+++ RECORDED INFORMATION +++
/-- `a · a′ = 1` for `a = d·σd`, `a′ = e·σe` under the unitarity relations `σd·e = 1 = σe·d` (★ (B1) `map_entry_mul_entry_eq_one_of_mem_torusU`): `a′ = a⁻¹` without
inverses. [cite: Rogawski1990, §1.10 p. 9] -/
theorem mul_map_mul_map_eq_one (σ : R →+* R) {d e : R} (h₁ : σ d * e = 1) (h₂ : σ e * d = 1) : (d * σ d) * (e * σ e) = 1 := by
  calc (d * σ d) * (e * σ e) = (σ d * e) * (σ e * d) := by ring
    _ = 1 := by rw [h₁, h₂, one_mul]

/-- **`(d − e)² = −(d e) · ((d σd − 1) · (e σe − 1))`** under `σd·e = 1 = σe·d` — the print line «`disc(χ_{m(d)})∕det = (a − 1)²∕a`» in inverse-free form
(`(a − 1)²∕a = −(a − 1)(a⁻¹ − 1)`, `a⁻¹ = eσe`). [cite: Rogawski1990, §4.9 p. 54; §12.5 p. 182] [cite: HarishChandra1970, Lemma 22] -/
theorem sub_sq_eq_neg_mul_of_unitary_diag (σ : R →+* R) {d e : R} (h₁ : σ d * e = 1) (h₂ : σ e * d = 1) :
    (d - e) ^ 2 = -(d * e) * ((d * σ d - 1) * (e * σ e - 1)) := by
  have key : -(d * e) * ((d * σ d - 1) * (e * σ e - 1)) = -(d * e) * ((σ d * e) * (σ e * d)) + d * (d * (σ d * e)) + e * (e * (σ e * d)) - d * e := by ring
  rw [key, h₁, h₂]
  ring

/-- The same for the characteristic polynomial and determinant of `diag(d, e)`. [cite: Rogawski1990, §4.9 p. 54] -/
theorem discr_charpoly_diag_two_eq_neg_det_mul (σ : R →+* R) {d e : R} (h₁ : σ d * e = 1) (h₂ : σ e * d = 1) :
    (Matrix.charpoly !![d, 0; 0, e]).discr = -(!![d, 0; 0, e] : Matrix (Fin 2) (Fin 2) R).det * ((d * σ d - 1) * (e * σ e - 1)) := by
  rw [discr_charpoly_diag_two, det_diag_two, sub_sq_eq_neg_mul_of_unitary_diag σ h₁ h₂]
+++
+++ RECORDED INFORMATION +++
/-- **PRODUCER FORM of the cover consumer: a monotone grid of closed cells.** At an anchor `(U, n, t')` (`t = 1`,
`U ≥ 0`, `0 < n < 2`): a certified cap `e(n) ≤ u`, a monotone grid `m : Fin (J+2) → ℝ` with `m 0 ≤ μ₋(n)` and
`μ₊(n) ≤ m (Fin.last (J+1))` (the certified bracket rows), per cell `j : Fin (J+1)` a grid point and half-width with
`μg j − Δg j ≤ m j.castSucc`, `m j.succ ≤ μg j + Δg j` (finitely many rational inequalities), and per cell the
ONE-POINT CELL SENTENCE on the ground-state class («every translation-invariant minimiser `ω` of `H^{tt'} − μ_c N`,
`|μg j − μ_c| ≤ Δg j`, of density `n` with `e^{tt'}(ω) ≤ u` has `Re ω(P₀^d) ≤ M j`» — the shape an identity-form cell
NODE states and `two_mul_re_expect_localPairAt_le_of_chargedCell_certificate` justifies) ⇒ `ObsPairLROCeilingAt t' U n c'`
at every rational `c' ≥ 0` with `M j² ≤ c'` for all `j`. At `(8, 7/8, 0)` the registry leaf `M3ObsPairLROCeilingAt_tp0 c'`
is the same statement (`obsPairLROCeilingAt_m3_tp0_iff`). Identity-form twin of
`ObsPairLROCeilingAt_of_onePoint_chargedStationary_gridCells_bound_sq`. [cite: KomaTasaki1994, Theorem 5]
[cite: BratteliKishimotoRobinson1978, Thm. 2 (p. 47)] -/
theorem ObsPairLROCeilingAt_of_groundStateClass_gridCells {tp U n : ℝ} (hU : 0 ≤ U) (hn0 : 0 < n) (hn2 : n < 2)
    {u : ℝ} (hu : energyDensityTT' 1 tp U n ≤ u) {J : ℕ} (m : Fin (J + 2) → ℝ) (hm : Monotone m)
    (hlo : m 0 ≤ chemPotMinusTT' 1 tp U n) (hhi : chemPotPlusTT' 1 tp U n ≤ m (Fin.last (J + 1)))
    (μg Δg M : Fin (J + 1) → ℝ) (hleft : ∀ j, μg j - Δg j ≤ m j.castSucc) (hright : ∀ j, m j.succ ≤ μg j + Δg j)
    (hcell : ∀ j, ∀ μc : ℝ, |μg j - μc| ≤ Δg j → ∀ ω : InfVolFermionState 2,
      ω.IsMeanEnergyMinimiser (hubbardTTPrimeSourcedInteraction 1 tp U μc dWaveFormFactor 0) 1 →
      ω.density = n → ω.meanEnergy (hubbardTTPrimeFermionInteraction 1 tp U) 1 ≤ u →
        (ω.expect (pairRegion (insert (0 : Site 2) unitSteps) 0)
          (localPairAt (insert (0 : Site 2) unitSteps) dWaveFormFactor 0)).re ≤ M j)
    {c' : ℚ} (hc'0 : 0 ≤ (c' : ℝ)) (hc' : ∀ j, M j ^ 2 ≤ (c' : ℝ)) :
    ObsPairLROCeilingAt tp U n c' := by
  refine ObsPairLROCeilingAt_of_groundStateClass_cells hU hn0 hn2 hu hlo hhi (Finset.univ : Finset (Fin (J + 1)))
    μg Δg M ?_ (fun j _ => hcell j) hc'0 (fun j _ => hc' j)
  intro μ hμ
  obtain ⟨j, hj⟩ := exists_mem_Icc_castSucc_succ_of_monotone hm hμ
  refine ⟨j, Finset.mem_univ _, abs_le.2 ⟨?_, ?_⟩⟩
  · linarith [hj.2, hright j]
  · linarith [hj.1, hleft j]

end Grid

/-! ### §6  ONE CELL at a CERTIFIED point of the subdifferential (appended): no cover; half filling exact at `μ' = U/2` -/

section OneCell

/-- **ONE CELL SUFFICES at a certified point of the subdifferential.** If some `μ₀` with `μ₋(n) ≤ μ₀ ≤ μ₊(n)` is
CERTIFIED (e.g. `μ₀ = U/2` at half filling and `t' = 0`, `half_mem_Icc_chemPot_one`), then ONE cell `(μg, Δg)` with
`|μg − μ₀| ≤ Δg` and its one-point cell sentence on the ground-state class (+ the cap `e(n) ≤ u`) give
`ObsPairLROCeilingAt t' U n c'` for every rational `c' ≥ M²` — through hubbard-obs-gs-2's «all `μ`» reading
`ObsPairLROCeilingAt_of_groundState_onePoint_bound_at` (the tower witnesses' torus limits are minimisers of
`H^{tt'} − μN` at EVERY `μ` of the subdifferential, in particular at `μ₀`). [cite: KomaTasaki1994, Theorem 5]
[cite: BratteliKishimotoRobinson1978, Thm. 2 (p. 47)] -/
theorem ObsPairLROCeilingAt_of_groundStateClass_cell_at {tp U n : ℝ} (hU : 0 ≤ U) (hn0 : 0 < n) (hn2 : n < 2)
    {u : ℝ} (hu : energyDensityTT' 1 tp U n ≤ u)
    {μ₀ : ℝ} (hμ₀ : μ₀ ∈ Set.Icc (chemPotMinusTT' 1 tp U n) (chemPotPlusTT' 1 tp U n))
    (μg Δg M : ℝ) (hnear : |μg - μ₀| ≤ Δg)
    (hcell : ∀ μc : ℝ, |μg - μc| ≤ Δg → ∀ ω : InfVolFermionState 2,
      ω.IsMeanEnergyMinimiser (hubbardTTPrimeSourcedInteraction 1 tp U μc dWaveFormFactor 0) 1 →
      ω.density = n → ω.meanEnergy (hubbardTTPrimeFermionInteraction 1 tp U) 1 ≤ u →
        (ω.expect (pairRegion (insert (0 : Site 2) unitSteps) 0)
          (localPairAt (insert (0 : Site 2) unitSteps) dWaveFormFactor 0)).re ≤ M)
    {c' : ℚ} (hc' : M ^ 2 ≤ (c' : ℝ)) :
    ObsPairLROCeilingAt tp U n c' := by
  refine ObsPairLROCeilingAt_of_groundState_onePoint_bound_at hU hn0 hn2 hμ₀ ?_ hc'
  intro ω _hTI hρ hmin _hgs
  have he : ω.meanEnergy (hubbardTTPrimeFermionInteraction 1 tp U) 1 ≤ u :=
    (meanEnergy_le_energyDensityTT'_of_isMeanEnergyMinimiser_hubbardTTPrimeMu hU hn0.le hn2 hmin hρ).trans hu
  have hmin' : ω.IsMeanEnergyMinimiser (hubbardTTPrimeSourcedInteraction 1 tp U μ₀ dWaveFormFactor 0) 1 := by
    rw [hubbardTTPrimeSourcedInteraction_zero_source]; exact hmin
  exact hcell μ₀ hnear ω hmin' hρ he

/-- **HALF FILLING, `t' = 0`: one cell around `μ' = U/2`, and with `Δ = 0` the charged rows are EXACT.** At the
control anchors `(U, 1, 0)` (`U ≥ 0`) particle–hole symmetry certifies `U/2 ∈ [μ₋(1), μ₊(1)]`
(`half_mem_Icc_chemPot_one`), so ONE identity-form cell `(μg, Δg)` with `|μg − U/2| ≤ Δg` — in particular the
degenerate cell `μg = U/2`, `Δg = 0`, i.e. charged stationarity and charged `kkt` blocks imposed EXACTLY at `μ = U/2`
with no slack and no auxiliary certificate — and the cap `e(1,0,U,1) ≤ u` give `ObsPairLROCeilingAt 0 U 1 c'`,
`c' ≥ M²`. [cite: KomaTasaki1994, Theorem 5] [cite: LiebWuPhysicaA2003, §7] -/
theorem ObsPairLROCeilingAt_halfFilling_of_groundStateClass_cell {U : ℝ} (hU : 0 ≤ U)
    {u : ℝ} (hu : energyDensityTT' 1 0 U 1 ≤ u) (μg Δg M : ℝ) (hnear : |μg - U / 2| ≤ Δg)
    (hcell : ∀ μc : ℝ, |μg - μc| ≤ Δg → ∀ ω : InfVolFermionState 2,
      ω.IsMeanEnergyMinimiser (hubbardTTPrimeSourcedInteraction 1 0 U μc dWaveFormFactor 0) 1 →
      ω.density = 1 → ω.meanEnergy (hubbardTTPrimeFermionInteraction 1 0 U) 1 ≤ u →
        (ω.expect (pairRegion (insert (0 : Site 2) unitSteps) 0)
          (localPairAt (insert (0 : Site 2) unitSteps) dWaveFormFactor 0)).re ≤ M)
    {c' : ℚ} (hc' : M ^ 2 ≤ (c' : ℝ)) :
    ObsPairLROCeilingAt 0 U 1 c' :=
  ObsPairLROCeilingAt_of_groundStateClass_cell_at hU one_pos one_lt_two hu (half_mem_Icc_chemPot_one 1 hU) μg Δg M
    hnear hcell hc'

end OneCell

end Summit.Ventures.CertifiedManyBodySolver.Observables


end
+++
• _YOUR INSTRUCTIONS_
From the records above, copy each line where the word "hleft" can be found.

• _OUTPUT_
    (μg Δg M : Fin (J + 1) → ℝ) (hleft : ∀ j, μg j - Δg j ≤ m j.castSucc) (hright : ∀ j, m j.succ ≤ μg j + Δg j)
  · linarith [hj.1, hleft j]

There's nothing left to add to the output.